By Contributing Writer, Kimberly@Raising Olives
Four small children romp around me as I will my pregnant self to do the next thing.
Two diaper changes.
Four little ones dressed for the day.
Breakfast for six.
Wipe four small faces and eight small hands.
Stop to nurse the baby and change two more diapers.
Back to the dishes.
I hear crying so stop to help teach the littles to settle their dispute biblically.
Pray with two small sinners.
Head back to those dirty dishes.
And so goes the day.
At 5:30, Mark asks about our day and I don’t know how to answer.
I was busy, so busy that there was hardly a chance to think, so busy that I struggle to make it through more diaper changes, dinner and family worship. So tired I don’t want to think about tomorrow.
But what did we do?
We did not accomplish a single thing that won’t have to be done tomorrow.
I’m supposed to be a servant of the most high. I’m supposed to be telling nations about the wonderful name of Jesus. The world around me is longing for a Savior and I’m changing diapers and washing faces.
All the other moms are doing something. I hear them talking about it at church. Not me, I’m stuck in survival mode.
But there is honor in service.
And whoever gives one of these little ones even a cup of cold water because he is a disciple, truly, I say to you, he will by no means lose his reward.
‘Truly, I say to you, as you did it to one of the least of these my brothers, you did it to me.’
and there is dominion in diapers.
Whatever you do, work heartily, as for the Lord and not for men, knowing that from the Lord you will receive the inheritance as your reward. You are serving the Lord Christ.
Oh sister in Christ, I now have a different perspective.
Those four little ones are now 15, 14, 13 and almost 12.
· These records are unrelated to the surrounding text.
import Literature.RepresentationTheory.Semisimple.SmoothCompactLocallyFinite
import HarnessLib

/-!
# A semisimple representation without `ν`-eigenvectors has no `ν`-eigenfunctionals (the vanishing step of the compact-doubling
# argument for `rankOne_theta_lines_disjoint`)

Topic `RepresentationTheory/Semisimple`; theorems only (no definition, no named fact).  Elementary, over `ℂ` (any `ν : U → ℂ`):

* `eigenfunctional_eq_zero_of_isSemisimpleRepresentation` — if `π : U → GL(Ω)` is SEMISIMPLE (Mathlib
  `Representation.IsSemisimpleRepresentation`: the `ℂ[U]`-module `Ω` is a sum of simple submodules) and no non-zero vector is a
  `ν`-eigenvector (`π u v = ν u • v` for all `u` forces `v = 0`), then every linear functional `Λ` with `Λ (π u x) = ν u · Λ x` is
  zero.  Proof: on a simple submodule `S` the kernel of `Λ|_S` is `U`-stable, so `Λ|_S = 0` or `Λ|_S` is injective; in the
  latter case `S` is a line spanned by a `ν`-eigenvector — excluded; and the simple submodules span `Ω` (Bourbaki, Algèbre VIII
  § 4 n° 1–3: a semisimple module is the sum of its simple submodules; a non-zero linear form injective on a simple submodule
  makes it one-dimensional).
* `eigenfunctional_eq_zero_of_commute_compact` — the form used by the doubling see-saw: `Ω` carries a SMOOTH UNITARY
  representation `π_C` of a COMPACT group `C` commuting with `π_U`; if `π_U` restricted to (the underlying subspace of) every
  `π_C`-isotypic component is semisimple and `Ω` has no `ν`-eigenvector under `π_U`, then `Ω` has no `ν`-eigenfunctional under
  `π_U` (the isotypic components are `π_U`-stable and span `Ω`: `SmoothCompactLocallyFinite`).

Consumer (cell hodgecm-mathlib, row IV-4(c1) `rankOne_theta_lines_disjoint`, plan «compact (anisotropic) doubling», director g1
2026-08-28T03:03Z): `Ω = 𝒮(F_v^{3 ⊕ 3})` the doubled Schrödinger model, `π_C` the Weil action of the COMPACT `U(𝕎₂)(F_v)`
(`𝕎₂ = W_{ε₁} ⊕ (−W_{ε₂})` anisotropic for lines in different classes, `RankOneThetaLinesDoubledPlaneAnisotropic`), `π_U` the
diagonal `u ↦ (ι_{δ₁} u, ι_{δ₂} u)` action of `U(V)(F_v)`, `ν` a character from the two splittings, `Λ` the functional built from a
putative isomorphism `Θ_{s₁}(χ₁) ≅ Θ_{s₂}(χ₂)`; the hypotheses are the plan's pieces (β)+(γ) (semisimplicity of `π_U` on the
isotypic components: admissible + unitary) and (δ) (no `U(V)`-eigenvectors in the unitary Weil representation).  Nothing about Weil
representations is in this file; all inputs are explicit binders.

## References
* [BourbakiAlgebreVIII2012] N. Bourbaki, *Algèbre* VIII § 4 n° 1–3 (semisimple modules: sum of simple submodules; Schur).
* [Bump1997] D. Bump, *Automorphic Forms and Representations*, Prop. 4.2.5 (via `SmoothCompactLocallyFinite`).
-/

noncomputable section

open scoped InnerProductSpace MonoidAlgebra

namespace Literature.RepresentationTheory.Semisimple

/-! ## Semisimple + no `ν`-eigenvector ⇒ no `ν`-eigenfunctional -/

section Semisimple

variable {U : Type*} [Group U] {Ω : Type*} [AddCommGroup Ω] [Module ℂ Ω] (π : Representation ℂ U Ω)

/-- The vectors killed by a `ν`-eigenfunctional `Λ` form a `ℂ[U]`-submodule of `π.asModule` (plumbing: `Λ (π u x) = ν u · Λ x`
vanishes with `Λ x`). [cite: BourbakiAlgebreVIII2012, VIII §4 n°1] -/
theorem exists_submodule_ker_of_eigenfunctional (ν : U → ℂ) (Λ : Ω →ₗ[ℂ] ℂ)
    (hΛ : ∀ (u : U) (x : Ω), Λ (π u x) = ν u * Λ x) :
    ∃ K : Submodule ℂ[U] π.asModule, ∀ x : π.asModule, x ∈ K ↔ Λ (π.asModuleEquiv x) = 0 := by
  refine ⟨{ carrier := {x | Λ (π.asModuleEquiv x) = 0}
            add_mem' := fun {x y} hx hy => by
              simp only [Set.mem_setOf_eq, map_add] at hx hy ⊢
              rw [hx, hy, add_zero]
            zero_mem' := by simp
            smul_mem' := fun a x hx => ?_ }, fun x => Iff.rfl⟩
  simp only [Set.mem_setOf_eq] at hx ⊢
  induction a using MonoidAlgebra.induction_on with
  | hM u =>
    obtain ⟨w, rfl⟩ : ∃ w : Ω, π.asModuleEquiv.symm w = x := ⟨π.asModuleEquiv x, by simp⟩
    rw [LinearEquiv.apply_symm_apply] at hx
    rw [← Representation.asModuleEquiv_symm_map_rho, LinearEquiv.apply_symm_apply, hΛ, hx, mul_zero]
  | hadd a b ha hb => rw [add_smul, map_add, map_add, ha, hb, add_zero]
  | hsmul r a ha => rw [smul_assoc, map_smul, map_smul, ha, smul_zero]

/-- **A semisimple representation with no `ν`-eigenvector has no `ν`-eigenfunctional.**  Let `π : U → GL(Ω)` be semisimple
(`Representation.IsSemisimpleRepresentation`), `ν : U → ℂ`, and suppose `π u v = ν u • v` for all `u` forces `v = 0`.  Then every
`ℂ`-linear `Λ : Ω → ℂ` with `Λ (π u x) = ν u · Λ x` vanishes: on each simple `ℂ[U]`-submodule `S` the kernel of `Λ|_S` is a
submodule, so `Λ|_S = 0` — else `Λ|_S` is injective, `S` is the line through a `ν`-eigenvector; and the simple submodules span
(Mathlib `IsSemisimpleModule.sSup_simples_eq_top`).  Bourbaki, Algèbre VIII § 4 n° 1–3. [cite: BourbakiAlgebreVIII2012, VIII §4 n°3] -/
theorem eigenfunctional_eq_zero_of_isSemisimpleRepresentation (hss : π.IsSemisimpleRepresentation) (ν : U → ℂ)
    (hδ : ∀ v : Ω, (∀ u : U, π u v = ν u • v) → v = 0) (Λ : Ω →ₗ[ℂ] ℂ)
    (hΛ : ∀ (u : U) (x : Ω), Λ (π u x) = ν u * Λ x) : Λ = 0 := by
  haveI : IsSemisimpleModule ℂ[U] π.asModule :=
    (Representation.isSemisimpleRepresentation_iff_isSemisimpleModule_asModule π).mp hss
  obtain ⟨K, hK⟩ := exists_submodule_ker_of_eigenfunctional π ν Λ hΛ
  -- `Λ` vanishes on every simple submodule
  have hS : ∀ S : Submodule ℂ[U] π.asModule, IsSimpleModule ℂ[U] S → S ≤ K := by
    intro S hSimple
    -- `S ⊓ K` is `⊥` or `S`
    rcases (isSimpleModule_iff_isAtom.mp hSimple).le_iff.mp (inf_le_left : S ⊓ K ≤ S) with hbot | htop
    · -- `Λ` is injective on `S`: `S` is a line of `ν`-eigenvectors, excluded
      exfalso
      haveI := hSimple
      haveI : Nontrivial S := IsSimpleModule.nontrivial ℂ[U] S
      obtain ⟨⟨s, hs⟩, hs0⟩ := exists_ne (0 : S)
      have hs0' : s ≠ 0 := fun h => hs0 (Subtype.ext h)
      have hinj : ∀ x ∈ S, Λ (π.asModuleEquiv x) = 0 → x = 0 := fun x hx h0 =>
        (Submodule.mem_bot ℂ[U]).1 (hbot ▸ Submodule.mem_inf.mpr ⟨hx, (hK x).2 h0⟩)
      have hΛs : Λ (π.asModuleEquiv s) ≠ 0 := fun h => hs0' (hinj s hs h)
      -- every `π u s` is the multiple `ν u • s`
      have heig : ∀ u : U, π u (π.asModuleEquiv s) = ν u • π.asModuleEquiv s := by
        intro u
        have hmem : MonoidAlgebra.of ℂ U u • s - (ν u) • s ∈ S :=
          S.sub_mem (S.smul_mem _ hs) (by
            rw [← algebraMap_smul (MonoidAlgebra ℂ U) (ν u) s]
            exact S.smul_mem _ hs)
        have hzero : Λ (π.asModuleEquiv (MonoidAlgebra.of ℂ U u • s - (ν u) • s)) = 0 := by
          rw [map_sub, map_sub, Representation.asModuleEquiv_map_smul, Representation.asAlgebraHom_of, hΛ,
            LinearEquiv.map_smul, LinearMap.map_smul, smul_eq_mul, sub_self]
        have := hinj _ hmem hzero
        rw [sub_eq_zero] at this
        have h2 := congrArg π.asModuleEquiv this
        rw [Representation.asModuleEquiv_map_smul, Representation.asAlgebraHom_of, LinearEquiv.map_smul] at h2
        exact h2
      exact hΛs (by rw [hδ _ heig, map_zero])
    · exact inf_eq_left.mp htop
  -- hence on their supremum, which is everything
  apply LinearMap.ext
  intro v
  have hv : π.asModuleEquiv.symm v ∈ sSup {S : Submodule ℂ[U] π.asModule | IsSimpleModule ℂ[U] S} := by
    rw [IsSemisimpleModule.sSup_simples_eq_top]
    exact Submodule.mem_top
  have hvK : π.asModuleEquiv.symm v ∈ K := (sSup_le fun S hS' => hS S hS') hv
  have := (hK _).1 hvK
  rw [LinearEquiv.apply_symm_apply] at this
  rw [this, LinearMap.zero_apply]

end Semisimple

/-! ## The see-saw form: a commuting smooth unitary compact action, semisimplicity on its isotypic components -/

section Compact

variable {C U : Type*} [Group C] [TopologicalSpace C] [IsTopologicalGroup C] [CompactSpace C] [Group U]
  {Ω : Type*} [NormedAddCommGroup Ω] [InnerProductSpace ℂ Ω] (πC : Representation ℂ C Ω) (πU : Representation ℂ U Ω)

omit [TopologicalSpace C] [IsTopologicalGroup C] [CompactSpace C] [NormedAddCommGroup Ω] [InnerProductSpace ℂ Ω] in
/-- The underlying subspace of a `π_C`-isotypic component is stable under every operator commuting with `π_C` — in particular
under a commuting representation `π_U` — so `π_U` restricts to a subrepresentation there (plumbing over
`mem_toSubspace_isotypicComponent_of_commute`). [cite: BourbakiAlgebreVIII2012, VIII §4 n°6 Prop. 5 a)] -/
theorem exists_subrepresentation_isotypicComponent {Ω : Type*} [AddCommGroup Ω] [Module ℂ Ω]
    (πC : Representation ℂ C Ω) (πU : Representation ℂ U Ω)
    (hcomm : ∀ (c : C) (u : U), πC c ∘ₗ πU u = πU u ∘ₗ πC c)
    {c : Submodule ℂ[C] πC.asModule} (hc : c ∈ isotypicComponents ℂ[C] πC.asModule) :
    ∃ S : Subrepresentation πU, S.toSubmodule = toSubspace πC c :=
  ⟨{ toSubmodule := toSubspace πC c
     apply_mem_toSubmodule := fun u _ hv =>
       mem_toSubspace_isotypicComponent_of_commute (πU u) (fun g => (hcomm g u).symm) hc hv }, rfl⟩

/-- **No `ν`-eigenfunctional on a space with a commuting compact action** (the vanishing step of the compact doubling see-saw).
Let `π_C` be a SMOOTH representation of a COMPACT group `C` by UNITARY operators on a complex inner product space `Ω`, commuting
with a representation `π_U` of a group `U`; suppose that `π_U` restricted to the underlying subspace of every `π_C`-isotypic
component is SEMISIMPLE (e.g. admissible and unitary there) and that `Ω` has no non-zero `ν`-eigenvector under `π_U`.  Then every
linear functional `Λ` on `Ω` with `Λ (π_U u x) = ν u · Λ x` is zero: by `eigenfunctional_eq_zero_of_isSemisimpleRepresentation` on
each isotypic component, and the isotypic components span (`eq_zero_of_forall_isotypicComponents`).
[cite: BourbakiAlgebreVIII2012, VIII §4 n°3] [cite: Bump1997, Proposition 4.2.5] -/
theorem eigenfunctional_eq_zero_of_commute_compact (hCu : ∀ c v w, ⟪πC c v, πC c w⟫_ℂ = ⟪v, w⟫_ℂ) (hCs : πC.IsSmooth)
    (hcomm : ∀ (c : C) (u : U), πC c ∘ₗ πU u = πU u ∘ₗ πC c)
    (hss : ∀ S : Subrepresentation πU, (S.toSubmodule : Submodule ℂ Ω) ∈
      (fun c => toSubspace πC c) '' isotypicComponents ℂ[C] πC.asModule → S.toRepresentation.IsSemisimpleRepresentation)
    (ν : U → ℂ) (hδ : ∀ v : Ω, (∀ u : U, πU u v = ν u • v) → v = 0) (Λ : Ω →ₗ[ℂ] ℂ)
    (hΛ : ∀ (u : U) (x : Ω), Λ (πU u x) = ν u * Λ x) : Λ = 0 := by
  refine eq_zero_of_forall_isotypicComponents hCu hCs Λ fun c hc v hv => ?_
  obtain ⟨S, hS⟩ := exists_subrepresentation_isotypicComponent πC πU hcomm hc
  -- restrict everything to the subrepresentation `S`
  have hssS : S.toRepresentation.IsSemisimpleRepresentation := hss S ⟨c, hc, hS.symm⟩
  have hδS : ∀ w : S.toSubmodule, (∀ u : U, S.toRepresentation u w = ν u • w) → w = 0 := by
    intro w hw
    apply Subtype.ext
    exact hδ w fun u => congrArg Subtype.val (hw u)
  have hΛS : ∀ (u : U) (x : S.toSubmodule), (Λ ∘ₗ S.toSubmodule.subtype) (S.toRepresentation u x) =
      ν u * (Λ ∘ₗ S.toSubmodule.subtype) x := fun u x => hΛ u x
  have h0 := eigenfunctional_eq_zero_of_isSemisimpleRepresentation S.toRepresentation hssS ν hδS
    (Λ ∘ₗ S.toSubmodule.subtype) hΛS
  have hvS : v ∈ S.toSubmodule := hS ▸ hv
  have := LinearMap.congr_fun h0 ⟨v, hvS⟩
  simpa using this

end Compact

end Literature.RepresentationTheory.Semisimple

end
I still will my pregnant self to do the next thing. I still get up to change diapers and wash dishes, but as I work, our 15 year old spends the day helping a mother with four young ones. That momma of littles gets a nap because of my effort years ago.
Our 14 year old spends a day making food for a mother with a newborn and a houseful of children. That family eats dinner because of my effort years ago.
Our 13 year old mows the yard for our neighbor in order to demonstrate Jesus. That neighbor sees Christ because of my effort years ago.
Our almost 12 year old reads stories and works crafts with her younger siblings. Those littles see self-sacrificing love because of my effort years ago.
I still can’t see the whole picture. I don’t know what Christ has in store for these eleven children He’s entrusted to my care. I don’t know what the impact of their lives might be. But I see more than I did and I wish to share the vision with you. For truly,
Let us not be weary in well doing: for in due season we shall reap, if we faint not.